━━ MATERIAL SUPPLIED ━━

import Summits.ResolutionOfSingularities.ResolutionOfSingularities.Theorems.UniversalCellsCampaignW82FamilyResolutionInsepLinks
import Summits.ResolutionOfSingularities.ResolutionOfSingularities.Theorems.UniversalCellsPrimeFieldToPerfectOfFamilyResolutionInsepOneFibre
import HarnessLib

/-!
# [OURS · L1 W8.2 door 1] THE CRUX `PrimeFieldToPerfect` IS «ONE SMOOTH CLOSED FIBRE OVER A FINITE FIELD,
# FLATLY, AFTER A RADICIAL BASE EXTENSION» — by-name links (Theses-importing leaf)

Route `ResolutionOfSingularities/UniversalCells`, crux `PrimeFieldToPerfect`
(stmt-ResolutionOfSingularities-15233: resolution over `Spec (ZMod p)` ⇒ resolution over every PERFECT field
of characteristic `p`). Gen 5 proved `PerfectRes p ↔ FamilyResolutionInsep p (ZMod p)` and
`Theses.UniversalCells.PrimeFieldToPerfect ↔ ∀ p, PrimeFieldRes-integral p → FamilyResolutionInsep p (ZMod p)`
(p535806). Gen 6 typed the strong and the one-closed-fibre radicial family forms
(`SmoothFamilyResolutionInsep`, `FamilyResolutionInsepOneFibre`, p548038) and proved: resolution over all
perfect fields ⇒ strong form ⇒ (gen-5 form and) one-fibre form ⇒ resolution over every perfect `K ⊇ k`
(`PrimeModelTransfer.hasResolution_of_familyResolutionInsepOneFibre`, EGA IV₃ 12.2.4 (iii)). THIS FILE
records the equivalences BY NAME:

* `integralPerfectRes_iff_smoothFamilyResolutionInsep`, `integralPerfectRes_iff_familyResolutionInsepOneFibre`
  — at `k = ZMod p`;
* `familyInsepForms_tfae` — **`[IntegralPerfectRes p, FamilyResolutionInsep p (ZMod p),
  SmoothFamilyResolutionInsep p (ZMod p), FamilyResolutionInsepOneFibre p (ZMod p)].TFAE`** (with
  `IntegralPerfectRes p` spelled out: resolution of integral separated finite-type schemes over all perfect
  fields of characteristic `p`);
* `perfectRes_iff_familyResolutionInsepOneFibre` — **`Theorems.PerfectRes p ↔ FamilyResolutionInsepOneFibre p
  (ZMod p)`**: resolution over ALL PERFECT fields of characteristic `p` ⟺ for every proper family over a
  finitely generated `𝔽_p`-domain with integral radicial generic fibre, after a RADICIAL finite-type base
  extension, SOME proper modification of the family, flat along ONE closed fibre — a variety over a FINITE
  FIELD — and an isomorphism over an open meeting it, has that fibre smooth;
* `primeFieldTransferAt_iff_familyResolutionInsepOneFibre`, `primeFieldToPerfect_iff_familyResolutionInsepOneFibre`
  (route declaration) and the closer shape `primeFieldToPerfect_of_forall_familyResolutionInsepOneFibre`;
* for every `k` of characteristic `p`: the one-way `familyResolutionInsepOneFibre_of_perfectRes`.

Reading for the slot (W8.2 «resolve over 𝔽_p and transfer FAMILIES»; KERNEL-c3 §1): door 1's residual is a
statement about 𝔽_p-SCHEMES and FINITE-FIELD FIBRES only — «resolve ONE general closed fibre of the
(radicially base-extended) 𝔽_p-family by a modification of the whole family that is FLAT there». Grade:
open-problem (⟺ crux slice); rungs as for `FamilyResolutionInsep` (curves unconditional, `≤ 3` ⇐ F-02,
p537746).

[OURS · LADDER-RESOLUTION L1, slot W8.2 (prime-field / universality transfer), door 1 UniversalCells]
Theorems over the summit's own route and OURS names; NOT statements of, and attributing nothing to,
Hironaka's 2017 manuscript (the OURS `Prop`s replace the role of §17 ¶2, p.89 l.59–62). AI-written; weaker
than expert review. Theses-importing LEAF (imports the gen-5 door-1 links leaf for
`integralPerfectRes_iff_familyResolutionInsep` / `hasResolution_of_isReduced_of_forall_isIntegral` /
`primeFieldToPerfect_iff`, and otherwise Theses-free modules); nothing imports this file.
-/

noncomputable section

set_option linter.dupNamespace false -- mandated namespace of this single-conjunct summit

open CategoryTheory CategoryTheory.Limits AlgebraicGeometry TopologicalSpace
open Literature.AlgebraicGeometry.Resolution

namespace Summit.ResolutionOfSingularities.ResolutionOfSingularities.Theorems.CampaignW82

/-! ## For every field of characteristic `p`: the one-way implication -/

/-- **`PerfectRes p → FamilyResolutionInsepOneFibre p k`** for every field `k` of characteristic `p`
(resolution over perfect fields ⇒ strong radicial form ⇒ one-closed-fibre form). [folklore] -/
theorem familyResolutionInsepOneFibre_of_perfectRes (p : ℕ) [Fact p.Prime]
    (h : Summit.ResolutionOfSingularities.ResolutionOfSingularities.Theorems.PerfectRes p)
    (k : Type) [Field k] [CharP k p] : FamilyResolutionInsepOneFibre p k :=
  PrimeModelTransfer.familyResolutionInsepOneFibre_of_smoothFamilyResolutionInsep p k
    (PrimeModelTransfer.smoothFamilyResolutionInsep_of_integralPerfectRes p
      (fun K _ _ _ X f hs hl hq hX => by haveI := hX; exact h K X f hs hl hq inferInstance) k)

/-! ## At the prime field: equivalences -/

/-- **Resolution of integral schemes over all perfect fields of characteristic `p` ⟺
`SmoothFamilyResolutionInsep p (ZMod p)`.** [folklore] -/
theorem integralPerfectRes_iff_smoothFamilyResolutionInsep (p : ℕ) [Fact p.Prime] :
    (∀ (K : Type) [Field K] [CharP K p] [PerfectField K] (X : Scheme.{0}) (f : X ⟶ Spec (.of K)),
        IsSeparated f → LocallyOfFiniteType f → QuasiCompact f → IsIntegral X → Scheme.HasResolution X) ↔
      SmoothFamilyResolutionInsep p (ZMod p) :=
  ⟨fun h => PrimeModelTransfer.smoothFamilyResolutionInsep_of_integralPerfectRes p h (ZMod p),
    fun h => PrimeModelTransfer.integralPerfectRes_of_familyResolutionInsepOneFibre p
      (PrimeModelTransfer.familyResolutionInsepOneFibre_of_smoothFamilyResolutionInsep p (ZMod p) h)⟩

/-- **Resolution of integral schemes over all perfect fields of characteristic `p` ⟺
`FamilyResolutionInsepOneFibre p (ZMod p)`** (← the E7 direction
`PrimeModelTransfer.hasResolution_of_familyResolutionInsepOneFibre`). [folklore] -/
theorem integralPerfectRes_iff_familyResolutionInsepOneFibre (p : ℕ) [Fact p.Prime] :
    (∀ (K : Type) [Field K] [CharP K p] [PerfectField K] (X : Scheme.{0}) (f : X ⟶ Spec (.of K)),
        IsSeparated f → LocallyOfFiniteType f → QuasiCompact f → IsIntegral X → Scheme.HasResolution X) ↔
      FamilyResolutionInsepOneFibre p (ZMod p) :=
  ⟨fun h => PrimeModelTransfer.familyResolutionInsepOneFibre_of_smoothFamilyResolutionInsep p (ZMod p)
      (PrimeModelTransfer.smoothFamilyResolutionInsep_of_integralPerfectRes p h (ZMod p)),
    fun h => PrimeModelTransfer.integralPerfectRes_of_familyResolutionInsepOneFibre p h⟩

/-- **THE FOUR DOOR-1 FORMS ARE EQUIVALENT** at the prime field: resolution of integral varieties over all
perfect fields of characteristic `p`; gen 5's radicial family form; the strong radicial form; the
one-closed-fibre radicial form. [folklore] -/
theorem familyInsepForms_tfae (p : ℕ) [Fact p.Prime] :
    [(∀ (K : Type) [Field K] [CharP K p] [PerfectField K] (X : Scheme.{0}) (f : X ⟶ Spec (.of K)),
        IsSeparated f → LocallyOfFiniteType f → QuasiCompact f → IsIntegral X → Scheme.HasResolution X),
      FamilyResolutionInsep p (ZMod p), SmoothFamilyResolutionInsep p (ZMod p),
      FamilyResolutionInsepOneFibre p (ZMod p)].TFAE := by
  tfae_have 1 ↔ 2 := integralPerfectRes_iff_familyResolutionInsep p
  tfae_have 1 ↔ 3 := integralPerfectRes_iff_smoothFamilyResolutionInsep p
  tfae_have 1 ↔ 4 := integralPerfectRes_iff_familyResolutionInsepOneFibre p
  tfae_finish

/-- **`PerfectRes p ↔ FamilyResolutionInsepOneFibre p (ZMod p)`** — with the REDUCED wording of
`Theorems.PerfectRes` (reduced ⇐ integral over a fixed field: gen 5's
`hasResolution_of_isReduced_of_forall_isIntegral`). [folklore] -/
theorem perfectRes_iff_familyResolutionInsepOneFibre (p : ℕ) [Fact p.Prime] :
    Summit.ResolutionOfSingularities.ResolutionOfSingularities.Theorems.PerfectRes p ↔
      FamilyResolutionInsepOneFibre p (ZMod p) := by
  rw [perfectRes_iff_familyResolutionInsep, ← integralPerfectRes_iff_familyResolutionInsep,
    integralPerfectRes_iff_familyResolutionInsepOneFibre]

/-- **THE CRUX SLICE IS THE ONE-CLOSED-FIBRE RADICIAL FORM OVER THE PRIME FIELD, BY NAME.**
`PrimeFieldTransferAt p ↔ (resolution of integral schemes over Spec (ZMod p) →
FamilyResolutionInsepOneFibre p (ZMod p))`. [folklore] -/
theorem primeFieldTransferAt_iff_familyResolutionInsepOneFibre (p : ℕ) [Fact p.Prime] :
    PrimeFieldTransferAt p ↔
      ((∀ (X : Scheme.{0}) (f : X ⟶ Spec (.of (ZMod p))),
          IsSeparated f → LocallyOfFiniteType f → QuasiCompact f → IsIntegral X → Scheme.HasResolution X) →
        FamilyResolutionInsepOneFibre p (ZMod p)) :=
  imp_congr_right fun _ => perfectRes_iff_familyResolutionInsepOneFibre p

/-- **For the route declaration.** `Theses.UniversalCells.PrimeFieldToPerfect ↔ ∀ p [Fact p.Prime]`,
resolution over `Spec (ZMod p)` (integral schemes) implies `FamilyResolutionInsepOneFibre p (ZMod p)`.
[folklore] -/
theorem primeFieldToPerfect_iff_familyResolutionInsepOneFibre :
    Summit.ResolutionOfSingularities.ResolutionOfSingularities.Theses.UniversalCells.PrimeFieldToPerfect ↔
      ∀ (p : ℕ) [Fact p.Prime],
        (∀ (X : Scheme.{0}) (f : X ⟶ Spec (.of (ZMod p))),
            IsSeparated f → LocallyOfFiniteType f → QuasiCompact f → IsIntegral X →
              Scheme.HasResolution X) →
          FamilyResolutionInsepOneFibre p (ZMod p) := by
  rw [primeFieldToPerfect_iff]
  constructor
  · intro h p hp
    exact (primeFieldTransferAt_iff_familyResolutionInsepOneFibre p).mp (h p hp.out)
  · intro h p hp
    haveI : Fact p.Prime := ⟨hp⟩
    exact (primeFieldTransferAt_iff_familyResolutionInsepOneFibre p).mpr (h p)

/-- **Closer shape.** If, for every prime `p`, resolution over `Spec (ZMod p)` yields the one-closed-fibre
radicial family form over `ZMod p`, then `Theses.UniversalCells.PrimeFieldToPerfect` holds. [folklore] -/
theorem primeFieldToPerfect_of_forall_familyResolutionInsepOneFibre
    (h : ∀ (p : ℕ) [Fact p.Prime],
      (∀ (X : Scheme.{0}) (f : X ⟶ Spec (.of (ZMod p))),
          IsSeparated f → LocallyOfFiniteType f → QuasiCompact f → IsIntegral X → Scheme.HasResolution X) →
        FamilyResolutionInsepOneFibre p (ZMod p)) :
    Summit.ResolutionOfSingularities.ResolutionOfSingularities.Theses.UniversalCells.PrimeFieldToPerfect :=
  primeFieldToPerfect_iff_familyResolutionInsepOneFibre.mpr h

end Summit.ResolutionOfSingularities.ResolutionOfSingularities.Theorems.CampaignW82

end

━━━

WORK TO COMPLETE ▸ List every line from the entries above in which "with" appears.

TASK OUTPUT ▸
  SmoothFamilyResolutionInsep p (ZMod p), FamilyResolutionInsepOneFibre p (ZMod p)].TFAE`** (with
  finitely generated `𝔽_p`-domain with integral radicial generic fibre, after a RADICIAL finite-type base
/-- **`PerfectRes p ↔ FamilyResolutionInsepOneFibre p (ZMod p)`** — with the REDUCED wording of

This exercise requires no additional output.